Orbit 1 has angular momentum h and eccentricity e. The direction of motion is shown. Calculate the Δv required to rotate the orbit 90° about its latus rectum BC without changing h and e. The required direction of motion in orbit 2 is shown in Figure 6.35.

## Verified Solution

By symmetry, the required maneuver may occur at either B or C, and it involves a rigid body rotation of the ellipse, so that $v_{r}$ and $v_{⊥}$ remain unaltered. Because of the directions of motion shown, the true anomalies of B on the two orbits are

$\theta _{B_{1}}=-90^{◦}$ $\theta _{B_{2}}=+90^{◦}$

The radial coordinate of B is

$r_{B}=\frac{h^{2}}{\mu }\frac{1}{1+e\cos (\pm 90)}=\frac{h^{2}}{\mu }$

For the velocity components at B, we have

$v_{\bot _{B}})_{1}= v_{\bot _{B}})_{2}=\frac{h}{r_{B}}=\frac{\mu }{h}$

$v_{rB})_{1}=\frac{\mu }{h}e\sin (\theta _{B_{1}})=-\frac{\mu e}{h}$

$v_{rB})_{2}=\frac{\mu }{h}e\sin (\theta _{B_{2}})=\frac{\mu e}{h}$

Substituting these into Equation 6.19, yields

$\Delta v=\sqrt{(v_{r_{2}}-v_{r_{1}})^{2}+v^{2}_{\bot _{1}} +v^{2}_{\bot _{2}} -2v_{\bot _{1}}v_{\bot _{2}}\cos δ}$   (6.19)

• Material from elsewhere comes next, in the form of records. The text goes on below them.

import Mathlib
import Literature.Probability.LatticeModels.ThermodynamicLimit
import Literature.Probability.LatticeModels.SharpnessProofs
import Summits.CriticalPhenomena.Ising3DConformalLimit.Theorems.PrecisionLaplacianDirectCorrelationStableTailKernelScalingAux
import HarnessLib

/-!
# Helpers (V) for stub `stub_kernelScaling` of line `diffusive-branch-is-nonsaturation`
(crux `PrecisionLaplacian.DirectCorrelationStableTail`, item stmt-CriticalPhenomena-4799)

**The min trick** (registered helper sub-goal `stub_kernelScaling_auxMinTrick`): for `1 < α < 2`,
`b > 0`, `C ≥ 0`, `ε > 0` there is `γ > 0` with
`∫ |v|₂^{α-3} min(γ, C e^{-b|v+s|₂²}) dv ≤ ε` for every shift `s ∈ ℝ³`.  Near the origin one uses the
local integrability `∫_{‖v‖≤r} ‖v‖^{α-3} = 3|B₁|r^α/α` of the kernel, far from it the splitting
`min(γ, Ce^{-bq}) ≤ (γe^{bΛ/2} + Ce^{-bΛ/2})e^{-bq/2}` at a large level `Λ` and the translation
invariance of the Gaussian integral.  Also two small arithmetic helpers.  All folklore; no definitions.
-/

noncomputable section

namespace Summit.CriticalPhenomena.Ising3DConformalLimit.Cruxes.DirectCorrelationStableTail.DiffusiveBranchIsNonsaturation

open MeasureTheory Filter Topology
open scoped BigOperators
open Literature.Probability.LatticeModels
open Summit.CriticalPhenomena.Ising3DConformalLimit.Cruxes.DirectCorrelationStableTail.SelfEnergyPickInversion

/-! ### Small arithmetic helpers -/

/-- A positive `δ ≤ 1/4` with `M · 2δ ≤ ε/4`. [folklore] -/
theorem kernSc_exists_delta {M ε : ℝ} (hM : 0 ≤ M) (hε : 0 < ε) :
    ∃ δ : ℝ, 0 < δ ∧ δ ≤ 1 / 4 ∧ M * (2 * δ) ≤ ε / 4 := by
  refine ⟨min (1 / 4) (ε / (8 * (M + 1))), lt_min (by norm_num) (by positivity), min_le_left _ _, ?_⟩
  have h1 : min (1 / 4) (ε / (8 * (M + 1))) ≤ ε / (8 * (M + 1)) := min_le_right _ _
  have h2 : M * (2 * (ε / (8 * (M + 1)))) ≤ ε / 4 := by
    rw [show M * (2 * (ε / (8 * (M + 1)))) = ε / 4 * (M / (M + 1)) by field_simp; ring]
    exact mul_le_of_le_one_right (by positivity) ((div_le_one (by positivity)).2 (by linarith))
  nlinarith [h1, h2]

/-- `R^{3-α} · (R³)⁻¹ = R^{-α} ≤ 1/R` for `R ≥ 1` and `α ≥ 1`. [folklore] -/
theorem kernSc_rpow_three_sub_mul_inv_cube {R α : ℝ} (hR : 1 ≤ R) (hα : 1 ≤ α) :
    R ^ (3 - α) * (R ^ 3)⁻¹ ≤ 1 / R := by
  have hRpos : 0 < R := one_pos.trans_le hR
  have h1 : R ^ (3 - α) * (R ^ 3)⁻¹ = R ^ (-α) := by
    rw [Real.rpow_sub hRpos, Real.rpow_neg hRpos.le,
      show (R : ℝ) ^ (3 : ℝ) = R ^ (3 : ℕ) by exact_mod_cast Real.rpow_natCast R 3]
    field_simp
  rw [h1, one_div, ← Real.rpow_neg_one]
  exact Real.rpow_le_rpow_of_exponent_le hR (by linarith)

/-- `e^{-1/τ} ≤ τ` for `τ > 0`. [folklore] -/
theorem kernSc_exp_neg_inv_le {τ : ℝ} (hτ : 0 < τ) : Real.exp (-(1 / τ)) ≤ τ := by
  have h1 : 1 / τ + 1 ≤ Real.exp (1 / τ) := Real.add_one_le_exp _
  have h2 : Real.exp (-(1 / τ)) * Real.exp (1 / τ) = 1 := by rw [← Real.exp_add]; simp
  have h3 : 0 < Real.exp (-(1 / τ)) := Real.exp_pos _
  have h4 : 1 / τ * τ = 1 := by field_simp
  nlinarith [mul_le_mul_of_nonneg_left h1 h3.le]

/-! ### The min trick -/

/-- Splitting a Gaussian at level `Λ`: `min(γ, C e^{-bq}) ≤ (γ e^{bΛ/2} + C e^{-bΛ/2}) e^{-bq/2}`
for `b, γ, C ≥ 0`. [folklore] -/
theorem kernSc_min_le_gauss {γ C b Λ : ℝ} (q : ℝ) (hγ : 0 ≤ γ) (hC : 0 ≤ C) (hb : 0 ≤ b) :
    min γ (C * Real.exp (-(b * q))) ≤
      (γ * Real.exp (b / 2 * Λ) + C * Real.exp (-(b / 2 * Λ))) * Real.exp (-(b / 2 * q)) := by
  have hA : 0 ≤ γ * Real.exp (b / 2 * Λ) * Real.exp (-(b / 2 * q)) := by positivity
  have hB : 0 ≤ C * Real.exp (-(b / 2 * Λ)) * Real.exp (-(b / 2 * q)) := by positivity
  by_cases h : q ≤ Λ
  · have h1 : (1 : ℝ) ≤ Real.exp (b / 2 * Λ) * Real.exp (-(b / 2 * q)) := by
      rw [← Real.exp_add]
      exact Real.one_le_exp (by nlinarith)
    calc min γ (C * Real.exp (-(b * q))) ≤ γ := min_le_left _ _
      _ ≤ γ * (Real.exp (b / 2 * Λ) * Real.exp (-(b / 2 * q))) := le_mul_of_one_le_right hγ h1
      _ ≤ _ := by nlinarith
  · push Not at h
    have h1 : Real.exp (-(b * q)) ≤ Real.exp (-(b / 2 * Λ)) * Real.exp (-(b / 2 * q)) := by
      rw [← Real.exp_add]
      exact Real.exp_le_exp.2 (by nlinarith)
    calc min γ (C * Real.exp (-(b * q))) ≤ C * Real.exp (-(b * q)) := min_le_right _ _
      _ ≤ C * (Real.exp (-(b / 2 * Λ)) * Real.exp (-(b / 2 * q))) := mul_le_mul_of_nonneg_left h1 hC
      _ ≤ _ := by nlinarith

/-- Pointwise domination for the min trick: with `r > 0`,
`|v|₂^{α-3} min(γ, C e^{-b|v+s|₂²}) ≤ C 𝟙{‖v‖ ≤ r}‖v‖^{α-3} + r^{α-3}(γe^{bΛ/2} + Ce^{-bΛ/2}) e^{-(b/2)|v+s|₂²}`.
[folklore] -/
theorem kernSc_minTrick_pt {α b C γ Λ r : ℝ} (hα3 : α - 3 < 0) (hb : 0 ≤ b) (hC : 0 ≤ C)
    (hγ : 0 ≤ γ) (hr : 0 < r) (s v : Fin 3 → ℝ) :
    √(∑ i, v i ^ 2) ^ (α - 3) * min γ (C * Real.exp (-(b * ∑ i, (v i + s i) ^ 2))) ≤
      C * (Metric.closedBall (0 : Fin 3 → ℝ) r).indicator (fun v => ‖v‖ ^ (α - 3)) v +
        r ^ (α - 3) * (γ * Real.exp (b / 2 * Λ) + C * Real.exp (-(b / 2 * Λ))) *
          Real.exp (-(b / 2 * ∑ i, (v i + s i) ^ 2)) := by
  have hq : 0 ≤ ∑ i, (v i + s i) ^ 2 := Finset.sum_nonneg fun i _ => sq_nonneg _
  have hmin0 : 0 ≤ min γ (C * Real.exp (-(b * ∑ i, (v i + s i) ^ 2))) := le_min hγ (by positivity)
  have hind0 : 0 ≤ (Metric.closedBall (0 : Fin 3 → ℝ) r).indicator (fun v => ‖v‖ ^ (α - 3)) v :=
    Set.indicator_nonneg (fun w _ => Real.rpow_nonneg (norm_nonneg w) _) v
  have hfar0 : 0 ≤ r ^ (α - 3) * (γ * Real.exp (b / 2 * Λ) + C * Real.exp (-(b / 2 * Λ))) *
      Real.exp (-(b / 2 * ∑ i, (v i + s i) ^ 2)) := by positivity
  have hsplit := kernSc_min_le_gauss (Λ := Λ) (∑ i, (v i + s i) ^ 2) hγ hC hb
  by_cases hv : ‖v‖ ≤ r
  · -- near the origin
    have hmem : v ∈ Metric.closedBall (0 : Fin 3 → ℝ) r := mem_closedBall_zero_iff.2 hv
    have h1 : √(∑ i, v i ^ 2) ^ (α - 3) ≤ ‖v‖ ^ (α - 3) := kernSc_euclid_rpow_le_norm_rpow hα3 v
    have h2 : min γ (C * Real.exp (-(b * ∑ i, (v i + s i) ^ 2))) ≤ C := by
      refine (min_le_right _ _).trans ?_
      have h3 : Real.exp (-(b * ∑ i, (v i + s i) ^ 2)) ≤ 1 :=
        Real.exp_le_one_iff.2 (by nlinarith)
      exact (mul_le_mul_of_nonneg_left h3 hC).trans (by rw [mul_one])
    calc √(∑ i, v i ^ 2) ^ (α - 3) * min γ (C * Real.exp (-(b * ∑ i, (v i + s i) ^ 2)))
        ≤ ‖v‖ ^ (α - 3) * C := mul_le_mul h1 h2 hmin0 (Real.rpow_nonneg (norm_nonneg _) _)
      _ = C * (Metric.closedBall (0 : Fin 3 → ℝ) r).indicator (fun v => ‖v‖ ^ (α - 3)) v := by
          rw [Set.indicator_of_mem hmem, mul_comm]
      _ ≤ _ := le_add_of_nonneg_right hfar0
  · -- far from the origin
    push Not at hv
    have h1 : √(∑ i, v i ^ 2) ^ (α - 3) ≤ r ^ (α - 3) :=
      Real.rpow_le_rpow_of_nonpos hr (hv.le.trans (norm_le_sqrt_sum_sq v)) hα3.le
    calc √(∑ i, v i ^ 2) ^ (α - 3) * min γ (C * Real.exp (-(b * ∑ i, (v i + s i) ^ 2)))
        ≤ r ^ (α - 3) * ((γ * Real.exp (b / 2 * Λ) + C * Real.exp (-(b / 2 * Λ))) *
            Real.exp (-(b / 2 * ∑ i, (v i + s i) ^ 2))) :=
          mul_le_mul h1 hsplit hmin0 (Real.rpow_nonneg hr.le _)
      _ = r ^ (α - 3) * (γ * Real.exp (b / 2 * Λ) + C * Real.exp (-(b / 2 * Λ))) *
            Real.exp (-(b / 2 * ∑ i, (v i + s i) ^ 2)) := by ring
      _ ≤ _ := le_add_of_nonneg_left (mul_nonneg hC hind0)

/-- **The min trick.**  For `1 < α < 2`, `b > 0`, `C ≥ 0`, `ε > 0` there is `γ > 0` such that
`∫ |v|₂^{α-3} min(γ, C e^{-b|v+s|₂²}) dv ≤ ε` for every shift `s` (and the integrand is integrable).
[folklore] -/
theorem kernSc_minTrick {α : ℝ} (hα1 : 1 < α) (hα2 : α < 2) {b C ε : ℝ} (hb : 0 < b) (hC : 0 ≤ C)
    (hε : 0 < ε) :
    ∃ γ : ℝ, 0 < γ ∧ ∀ s : Fin 3 → ℝ,
      Integrable (fun v : Fin 3 → ℝ => √(∑ i, v i ^ 2) ^ (α - 3) *
          min γ (C * Real.exp (-(b * ∑ i, (v i + s i) ^ 2)))) ∧
      ∫ v : Fin 3 → ℝ, √(∑ i, v i ^ 2) ^ (α - 3) *
          min γ (C * Real.exp (-(b * ∑ i, (v i + s i) ^ 2))) ≤ ε := by
  have hα3 : α - 3 < 0 := by linarith
  set B : ℝ := (volume : Measure (Fin 3 → ℝ)).real (Metric.ball 0 1) with hB
  have hB0 : 0 ≤ B := measureReal_nonneg
  set J : ℝ := ∫ v : Fin 3 → ℝ, Real.exp (-(b / 2 * ∑ i, v i ^ 2)) with hJ
  have hJ0 : 0 ≤ J := integral_nonneg fun v => (Real.exp_pos _).le
  -- the radius `r = 2δ`
  set M : ℝ := C * (3 * B / α) with hM
  have hM0 : 0 ≤ M := by positivity
  obtain ⟨δ, hδ0, hδ4, hδM⟩ := kernSc_exists_delta hM0 hε
  set r : ℝ := 2 * δ with hr
  have hr0 : 0 < r := by positivity
  have hr1 : r ≤ 1 := by linarith
  -- the level `Λ`
  set τ : ℝ := ε / 4 / (r ^ (α - 3) * C * J + 1) with hτ
  have hτ0 : 0 < τ := by positivity
  set Λ : ℝ := 2 / b * (1 / τ) with hΛ
  have hΛτ : Real.exp (-(b / 2 * Λ)) ≤ τ := by
    rw [hΛ, show b / 2 * (2 / b * (1 / τ)) = 1 / τ by field_simp]
    exact kernSc_exp_neg_inv_le hτ0
  -- the height `γ`
  set γ : ℝ := ε / 4 / (r ^ (α - 3) * Real.exp (b / 2 * Λ) * J + 1) with hγ
  have hγ0 : 0 < γ := by positivity
  refine ⟨γ, hγ0, fun s => ?_⟩
  clear_value τ γ
  -- the dominating function
  set e₂ : (Fin 3 → ℝ) → ℝ := fun v => Real.exp (-(b / 2 * ∑ i, (v i + s i) ^ 2)) with he₂
  set D : (Fin 3 → ℝ) → ℝ := fun v =>
    C * (Metric.closedBall (0 : Fin 3 → ℝ) r).indicator (fun v => ‖v‖ ^ (α - 3)) v +
      r ^ (α - 3) * (γ * Real.exp (b / 2 * Λ) + C * Real.exp (-(b / 2 * Λ))) * e₂ v with hD
  have hball := kernSc_integral_norm_rpow_ball (β := α - 3) (by linarith) hr0
  have hgauss : Integrable e₂ := kernSc_integrable_gauss (half_pos hb) s
  have hIe₂ : ∫ v, e₂ v = J := by
    have h := integral_add_right_eq_self (μ := (volume : Measure (Fin 3 → ℝ)))
      (fun v : Fin 3 → ℝ => Real.exp (-(b / 2 * ∑ i, v i ^ 2))) s
    simpa only [Pi.add_apply] using h
  have hi1 : Integrable (fun v => C * (Metric.closedBall (0 : Fin 3 → ℝ) r).indicator
      (fun v => ‖v‖ ^ (α - 3)) v) := hball.1.const_mul C
  have hi2 : Integrable (fun v => r ^ (α - 3) * (γ * Real.exp (b / 2 * Λ) +
      C * Real.exp (-(b / 2 * Λ))) * e₂ v) := hgauss.const_mul _
  have hDint : Integrable D := hi1.add hi2
  have hDval : ∫ v, D v = C * (3 * B * (r ^ α / α)) +
      r ^ (α - 3) * (γ * Real.exp (b / 2 * Λ) + C * Real.exp (-(b / 2 * Λ))) * J := by
    rw [hD, integral_add hi1 hi2, integral_const_mul, integral_const_mul, hball.2, hIe₂,
      show α - 3 + 3 = α by ring]
  have hpt : ∀ v, √(∑ i, v i ^ 2) ^ (α - 3) * min γ (C * Real.exp (-(b * ∑ i, (v i + s i) ^ 2))) ≤
      D v := fun v => kernSc_minTrick_pt hα3 hb.le hC hγ0.le hr0 s v
  -- integrability of the integrand
  have hmeas : AEStronglyMeasurable (fun v : Fin 3 → ℝ => √(∑ i, v i ^ 2) ^ (α - 3) *
      min γ (C * Real.exp (-(b * ∑ i, (v i + s i) ^ 2)))) := by
    refine ((kernSc_measurable_euclid_rpow (α - 3)).mul ?_).aestronglyMeasurable
    exact measurable_const.min (by fun_prop)
  have hint : Integrable (fun v : Fin 3 → ℝ => √(∑ i, v i ^ 2) ^ (α - 3) *
      min γ (C * Real.exp (-(b * ∑ i, (v i + s i) ^ 2)))) :=
    Integrable.mono' hDint hmeas (ae_of_all _ fun v => by
      rw [Real.norm_eq_abs, abs_of_nonneg (mul_nonneg (Real.rpow_nonneg (Real.sqrt_nonneg _) _)
        (le_min hγ0.le (by positivity)))]
      exact hpt v)
  refine ⟨hint, ?_⟩
  -- the three small quantities
  have hb₁ : C * (3 * B * (r ^ α / α)) ≤ ε / 4 := by
    have h1 : r ^ α ≤ r ^ (1 : ℝ) := Real.rpow_le_rpow_of_exponent_ge hr0 hr1 hα1.le
    rw [Real.rpow_one] at h1
    have h2 : C * (3 * B * (r ^ α / α)) = M * r ^ α := by
      rw [hM]
      field_simp
    rw [h2]
    exact (mul_le_mul_of_nonneg_left h1 hM0).trans hδM
  have hb₂ : r ^ (α - 3) * (C * Real.exp (-(b / 2 * Λ))) * J ≤ ε / 4 := by
    have h1 : r ^ (α - 3) * (C * Real.exp (-(b / 2 * Λ))) * J ≤ r ^ (α - 3) * (C * τ) * J :=
      mul_le_mul_of_nonneg_right (mul_le_mul_of_nonneg_left
        (mul_le_mul_of_nonneg_left hΛτ hC) (Real.rpow_nonneg hr0.le _)) hJ0
    have h2 : r ^ (α - 3) * (C * τ) * J = τ * (r ^ (α - 3) * C * J) := by ring
    have h3 : τ * (r ^ (α - 3) * C * J + 1) = ε / 4 := by
      rw [hτ]
      field_simp
    have h4 : τ * (r ^ (α - 3) * C * J + 1) = τ * (r ^ (α - 3) * C * J) + τ := by ring
    linarith
  have hb₃ : r ^ (α - 3) * (γ * Real.exp (b / 2 * Λ)) * J ≤ ε / 4 := by
    have h2 : r ^ (α - 3) * (γ * Real.exp (b / 2 * Λ)) * J =
        γ * (r ^ (α - 3) * Real.exp (b / 2 * Λ) * J) := by ring
    have h3 : γ * (r ^ (α - 3) * Real.exp (b / 2 * Λ) * J + 1) = ε / 4 := by
      rw [hγ]
      field_simp
    have h4 : γ * (r ^ (α - 3) * Real.exp (b / 2 * Λ) * J + 1) =
        γ * (r ^ (α - 3) * Real.exp (b / 2 * Λ) * J) + γ := by ring
    linarith
  calc ∫ v : Fin 3 → ℝ, √(∑ i, v i ^ 2) ^ (α - 3) * min γ (C * Real.exp (-(b * ∑ i, (v i + s i) ^ 2)))
      ≤ ∫ v, D v := integral_mono hint hDint hpt
    _ = C * (3 * B * (r ^ α / α)) +
        r ^ (α - 3) * (γ * Real.exp (b / 2 * Λ) + C * Real.exp (-(b / 2 * Λ))) * J := hDval
    _ = C * (3 * B * (r ^ α / α)) + r ^ (α - 3) * (γ * Real.exp (b / 2 * Λ)) * J +
        r ^ (α - 3) * (C * Real.exp (-(b / 2 * Λ))) * J := by ring
    _ ≤ ε / 4 + ε / 4 + ε / 4 := add_le_add (add_le_add hb₁ hb₃) hb₂
    _ ≤ ε := by linarith

/-- **Registered helper sub-goal `stub_kernelScaling_auxMinTrick`** of stub `stub_kernelScaling`
(line `diffusive-branch-is-nonsaturation`, crux stmt-CriticalPhenomena-4799): the min trick.
[folklore] -/
theorem stub_kernelScaling_auxMinTrick :
    ∀ (α b C ε : ℝ), 1 < α → α < 2 → 0 < b → 0 ≤ C → 0 < ε → ∃ γ : ℝ, 0 < γ ∧ ∀ s : Fin 3 → ℝ,
      MeasureTheory.Integrable (fun v : Fin 3 → ℝ => Real.sqrt (∑ i, v i ^ 2) ^ (α - 3) *
          min γ (C * Real.exp (-(b * ∑ i, (v i + s i) ^ 2)))) ∧
      ∫ v : Fin 3 → ℝ, Real.sqrt (∑ i, v i ^ 2) ^ (α - 3) *
          min γ (C * Real.exp (-(b * ∑ i, (v i + s i) ^ 2))) ≤ ε :=
  fun _α _b _C _ε hα1 hα2 hb hC hε => kernSc_minTrick hα1 hα2 hb hC hε

end Summit.CriticalPhenomena.Ising3DConformalLimit.Cruxes.DirectCorrelationStableTail.DiffusiveBranchIsNonsaturation

end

$\Delta v_{B}=\sqrt{[v_{r_{B}})_{2} – v_{r_{B}})_{1}]^{2}+v_{\bot_{B}})^{2}_{1}+v_{\bot_{B}})^{2}_{2}-2v_{\bot_{B}})_{1}v_{\bot _{B}})_{2}\cos 90^{◦} }$
$=\sqrt{ [\frac{\mu e}{h}-(-\frac{\mu e}{h}) ]^{2}+(\frac{\mu }{h} ) ^{2}+(\frac{\mu }{h} ) ^{2}-2(\frac{\mu }{h} )(\frac{\mu }{h} )· 0}$

$=\sqrt{4\frac{\mu ^{2}}{h^{2}}e^{2}+2\frac{\mu^{2} }{h^{2}} }$

so that

$\Delta v_{B}=\frac{\sqrt{2}\mu}{h}\sqrt{1+2e^{2}}$           (a)

If the motion on ellipse 2 were opposite to that shown in Figure 6.35, then the radial velocity components at B (and C) would be in the same rather than in the opposite direction on both ellipses, so that instead of (a) we would find a smaller velocity increment,

$\Delta v_{B}=\frac{\sqrt{2}\mu}{h}$